__Records for the exercise__
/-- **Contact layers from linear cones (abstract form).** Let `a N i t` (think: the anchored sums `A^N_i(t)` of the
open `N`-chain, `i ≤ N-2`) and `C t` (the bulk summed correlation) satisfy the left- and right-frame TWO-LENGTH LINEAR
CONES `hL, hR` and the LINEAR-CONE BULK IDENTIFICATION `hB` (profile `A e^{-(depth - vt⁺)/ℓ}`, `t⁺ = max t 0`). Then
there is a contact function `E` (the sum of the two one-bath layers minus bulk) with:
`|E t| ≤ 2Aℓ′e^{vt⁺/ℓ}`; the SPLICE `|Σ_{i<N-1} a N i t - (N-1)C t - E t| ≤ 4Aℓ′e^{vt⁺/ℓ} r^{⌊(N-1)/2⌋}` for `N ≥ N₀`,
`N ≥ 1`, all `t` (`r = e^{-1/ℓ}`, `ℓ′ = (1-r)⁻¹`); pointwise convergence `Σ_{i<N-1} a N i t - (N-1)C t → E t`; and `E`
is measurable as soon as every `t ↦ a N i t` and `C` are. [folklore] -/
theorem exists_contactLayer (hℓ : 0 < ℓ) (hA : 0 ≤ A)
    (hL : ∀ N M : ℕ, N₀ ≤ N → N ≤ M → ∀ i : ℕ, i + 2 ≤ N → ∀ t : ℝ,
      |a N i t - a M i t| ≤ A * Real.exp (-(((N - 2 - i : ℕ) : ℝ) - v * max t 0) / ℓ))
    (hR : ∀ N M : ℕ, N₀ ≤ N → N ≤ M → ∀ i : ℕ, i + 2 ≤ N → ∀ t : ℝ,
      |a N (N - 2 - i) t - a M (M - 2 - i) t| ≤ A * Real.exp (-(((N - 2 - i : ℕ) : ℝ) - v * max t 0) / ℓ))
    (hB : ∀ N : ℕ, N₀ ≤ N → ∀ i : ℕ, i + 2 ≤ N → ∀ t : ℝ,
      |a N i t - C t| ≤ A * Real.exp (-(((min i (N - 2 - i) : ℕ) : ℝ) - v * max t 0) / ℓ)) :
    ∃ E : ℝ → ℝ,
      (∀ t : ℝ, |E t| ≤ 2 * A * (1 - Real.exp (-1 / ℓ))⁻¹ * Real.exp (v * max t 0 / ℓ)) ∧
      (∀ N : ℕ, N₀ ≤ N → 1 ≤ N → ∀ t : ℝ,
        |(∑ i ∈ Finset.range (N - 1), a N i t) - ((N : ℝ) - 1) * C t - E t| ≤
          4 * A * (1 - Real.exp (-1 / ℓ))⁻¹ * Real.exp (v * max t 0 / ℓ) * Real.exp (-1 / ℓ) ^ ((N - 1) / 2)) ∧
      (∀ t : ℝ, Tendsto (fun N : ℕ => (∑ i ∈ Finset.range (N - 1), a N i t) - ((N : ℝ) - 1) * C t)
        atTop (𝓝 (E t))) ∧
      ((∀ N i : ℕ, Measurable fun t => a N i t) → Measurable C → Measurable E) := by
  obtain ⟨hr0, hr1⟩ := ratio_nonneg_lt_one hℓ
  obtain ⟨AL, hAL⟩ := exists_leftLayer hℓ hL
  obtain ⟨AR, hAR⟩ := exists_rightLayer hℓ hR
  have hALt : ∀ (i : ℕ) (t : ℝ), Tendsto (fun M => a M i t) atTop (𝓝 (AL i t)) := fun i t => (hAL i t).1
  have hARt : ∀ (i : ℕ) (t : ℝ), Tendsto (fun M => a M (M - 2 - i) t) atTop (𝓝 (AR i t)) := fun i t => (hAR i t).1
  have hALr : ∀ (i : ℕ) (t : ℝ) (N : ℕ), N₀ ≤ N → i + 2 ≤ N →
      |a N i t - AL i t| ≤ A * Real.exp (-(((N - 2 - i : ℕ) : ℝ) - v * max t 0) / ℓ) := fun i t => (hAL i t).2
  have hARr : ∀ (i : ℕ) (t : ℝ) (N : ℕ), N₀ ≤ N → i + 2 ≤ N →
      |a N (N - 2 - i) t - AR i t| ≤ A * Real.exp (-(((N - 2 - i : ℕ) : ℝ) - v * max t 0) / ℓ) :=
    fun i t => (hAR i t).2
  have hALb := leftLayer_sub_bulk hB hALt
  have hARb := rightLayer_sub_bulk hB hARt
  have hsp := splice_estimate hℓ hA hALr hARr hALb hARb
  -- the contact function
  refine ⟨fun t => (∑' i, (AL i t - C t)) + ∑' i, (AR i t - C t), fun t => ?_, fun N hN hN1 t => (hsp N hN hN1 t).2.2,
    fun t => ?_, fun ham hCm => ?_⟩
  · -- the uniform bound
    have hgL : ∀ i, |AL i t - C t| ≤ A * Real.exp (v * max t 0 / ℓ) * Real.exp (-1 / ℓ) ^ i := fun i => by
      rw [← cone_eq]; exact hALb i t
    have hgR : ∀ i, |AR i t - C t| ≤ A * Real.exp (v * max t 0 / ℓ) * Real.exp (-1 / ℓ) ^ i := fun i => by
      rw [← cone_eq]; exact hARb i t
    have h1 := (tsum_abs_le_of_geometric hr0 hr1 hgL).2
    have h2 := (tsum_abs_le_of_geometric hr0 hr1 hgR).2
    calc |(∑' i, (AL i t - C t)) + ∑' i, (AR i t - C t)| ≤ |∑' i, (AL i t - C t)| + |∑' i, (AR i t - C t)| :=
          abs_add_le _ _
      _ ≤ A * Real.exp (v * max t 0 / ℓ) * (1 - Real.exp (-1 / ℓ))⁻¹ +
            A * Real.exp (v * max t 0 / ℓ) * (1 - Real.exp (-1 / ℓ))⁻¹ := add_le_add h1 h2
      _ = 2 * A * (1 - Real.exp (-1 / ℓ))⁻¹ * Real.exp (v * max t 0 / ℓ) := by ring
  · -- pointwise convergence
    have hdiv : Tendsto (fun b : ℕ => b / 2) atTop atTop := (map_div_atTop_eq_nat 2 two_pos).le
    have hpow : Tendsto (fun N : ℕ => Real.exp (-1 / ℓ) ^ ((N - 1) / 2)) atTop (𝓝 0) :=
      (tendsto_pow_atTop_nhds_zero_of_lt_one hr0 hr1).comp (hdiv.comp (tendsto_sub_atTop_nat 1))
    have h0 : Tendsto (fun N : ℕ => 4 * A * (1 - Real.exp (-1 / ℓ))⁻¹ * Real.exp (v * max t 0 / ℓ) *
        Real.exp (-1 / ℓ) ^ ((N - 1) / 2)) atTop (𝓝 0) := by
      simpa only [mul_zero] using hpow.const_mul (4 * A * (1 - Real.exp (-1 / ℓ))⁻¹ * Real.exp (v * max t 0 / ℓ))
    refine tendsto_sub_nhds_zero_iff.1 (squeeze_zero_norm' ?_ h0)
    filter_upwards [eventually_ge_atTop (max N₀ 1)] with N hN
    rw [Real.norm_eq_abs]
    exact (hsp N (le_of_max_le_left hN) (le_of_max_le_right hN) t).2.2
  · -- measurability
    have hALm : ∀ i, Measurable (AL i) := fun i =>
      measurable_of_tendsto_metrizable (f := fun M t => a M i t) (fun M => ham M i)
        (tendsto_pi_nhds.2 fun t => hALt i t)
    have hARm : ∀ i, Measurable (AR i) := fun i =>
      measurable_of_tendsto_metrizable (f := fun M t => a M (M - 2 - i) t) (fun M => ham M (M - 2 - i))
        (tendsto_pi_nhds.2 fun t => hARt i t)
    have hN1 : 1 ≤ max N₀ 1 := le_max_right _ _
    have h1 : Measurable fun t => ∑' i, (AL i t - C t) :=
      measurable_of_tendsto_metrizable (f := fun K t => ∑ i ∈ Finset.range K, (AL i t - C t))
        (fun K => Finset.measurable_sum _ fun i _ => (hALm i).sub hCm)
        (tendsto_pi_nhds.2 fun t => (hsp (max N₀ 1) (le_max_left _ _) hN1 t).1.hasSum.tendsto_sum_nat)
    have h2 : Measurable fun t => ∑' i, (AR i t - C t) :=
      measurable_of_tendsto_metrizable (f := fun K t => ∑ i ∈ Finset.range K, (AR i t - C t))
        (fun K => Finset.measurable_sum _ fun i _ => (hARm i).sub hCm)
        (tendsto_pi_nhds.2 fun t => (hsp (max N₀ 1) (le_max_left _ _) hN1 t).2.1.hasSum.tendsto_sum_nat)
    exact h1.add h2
--
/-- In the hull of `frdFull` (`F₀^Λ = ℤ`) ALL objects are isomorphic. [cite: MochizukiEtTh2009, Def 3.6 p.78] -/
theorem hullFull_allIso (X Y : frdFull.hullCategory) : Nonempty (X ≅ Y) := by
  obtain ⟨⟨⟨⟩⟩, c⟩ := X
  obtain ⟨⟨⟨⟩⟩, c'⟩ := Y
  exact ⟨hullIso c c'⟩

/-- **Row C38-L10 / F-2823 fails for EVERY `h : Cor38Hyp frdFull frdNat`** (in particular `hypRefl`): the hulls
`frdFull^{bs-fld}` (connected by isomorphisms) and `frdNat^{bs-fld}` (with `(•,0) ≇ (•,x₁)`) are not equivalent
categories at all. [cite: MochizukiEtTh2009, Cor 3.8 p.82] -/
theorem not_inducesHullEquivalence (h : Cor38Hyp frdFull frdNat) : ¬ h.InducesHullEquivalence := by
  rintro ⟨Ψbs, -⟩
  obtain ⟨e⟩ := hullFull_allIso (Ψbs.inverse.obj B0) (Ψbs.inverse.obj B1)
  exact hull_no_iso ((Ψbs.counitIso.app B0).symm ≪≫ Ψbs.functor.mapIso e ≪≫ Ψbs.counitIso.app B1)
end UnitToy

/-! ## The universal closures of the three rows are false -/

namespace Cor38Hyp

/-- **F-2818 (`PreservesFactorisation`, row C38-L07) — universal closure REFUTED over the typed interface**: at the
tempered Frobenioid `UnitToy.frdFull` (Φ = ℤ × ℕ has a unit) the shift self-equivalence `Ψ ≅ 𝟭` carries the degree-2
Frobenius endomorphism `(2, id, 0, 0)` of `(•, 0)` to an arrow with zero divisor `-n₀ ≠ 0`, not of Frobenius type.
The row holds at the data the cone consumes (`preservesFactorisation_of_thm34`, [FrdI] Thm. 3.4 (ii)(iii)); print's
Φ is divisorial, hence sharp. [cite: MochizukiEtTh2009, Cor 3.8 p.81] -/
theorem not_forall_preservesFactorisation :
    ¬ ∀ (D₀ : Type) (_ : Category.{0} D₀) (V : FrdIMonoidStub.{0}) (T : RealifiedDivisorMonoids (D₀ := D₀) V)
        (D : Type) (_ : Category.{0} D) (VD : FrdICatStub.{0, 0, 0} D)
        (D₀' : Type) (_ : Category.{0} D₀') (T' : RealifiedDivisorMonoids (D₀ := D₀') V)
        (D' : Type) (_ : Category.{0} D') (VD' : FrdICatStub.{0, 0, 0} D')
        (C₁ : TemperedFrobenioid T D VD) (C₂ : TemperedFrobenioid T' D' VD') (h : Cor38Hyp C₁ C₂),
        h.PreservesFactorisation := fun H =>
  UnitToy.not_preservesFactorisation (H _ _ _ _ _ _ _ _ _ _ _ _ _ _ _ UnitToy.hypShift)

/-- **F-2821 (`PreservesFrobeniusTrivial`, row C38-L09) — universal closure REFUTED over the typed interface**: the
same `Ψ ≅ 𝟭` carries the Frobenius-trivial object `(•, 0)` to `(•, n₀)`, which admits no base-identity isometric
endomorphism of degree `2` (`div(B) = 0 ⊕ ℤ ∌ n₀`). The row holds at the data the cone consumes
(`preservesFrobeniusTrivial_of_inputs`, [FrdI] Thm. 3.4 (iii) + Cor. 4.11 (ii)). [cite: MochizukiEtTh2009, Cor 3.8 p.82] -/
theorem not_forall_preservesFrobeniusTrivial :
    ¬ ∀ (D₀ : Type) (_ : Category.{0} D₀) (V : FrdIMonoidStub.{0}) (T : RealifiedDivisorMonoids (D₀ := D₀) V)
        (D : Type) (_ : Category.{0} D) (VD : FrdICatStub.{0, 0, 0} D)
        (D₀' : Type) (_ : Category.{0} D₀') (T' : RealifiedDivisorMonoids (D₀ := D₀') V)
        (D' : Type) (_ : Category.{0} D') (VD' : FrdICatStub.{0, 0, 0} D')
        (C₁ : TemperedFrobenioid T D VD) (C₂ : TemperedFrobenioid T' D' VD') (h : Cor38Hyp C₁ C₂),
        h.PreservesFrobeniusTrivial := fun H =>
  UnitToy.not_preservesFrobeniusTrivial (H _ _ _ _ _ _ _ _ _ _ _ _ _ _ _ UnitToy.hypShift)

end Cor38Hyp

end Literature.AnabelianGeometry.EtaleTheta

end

__Action item__
Reproduce, character for character, only the lines of the preceding data that start at the line with "layers from linear" and end at the line with "and the LINEAR-CONE", both included.

__Response__
/-- **Contact layers from linear cones (abstract form).** Let `a N i t` (think: the anchored sums `A^N_i(t)` of the
open `N`-chain, `i ≤ N-2`) and `C t` (the bulk summed correlation) satisfy the left- and right-frame TWO-LENGTH LINEAR
CONES `hL, hR` and the LINEAR-CONE BULK IDENTIFICATION `hB` (profile `A e^{-(depth - vt⁺)/ℓ}`, `t⁺ = max t 0`). Then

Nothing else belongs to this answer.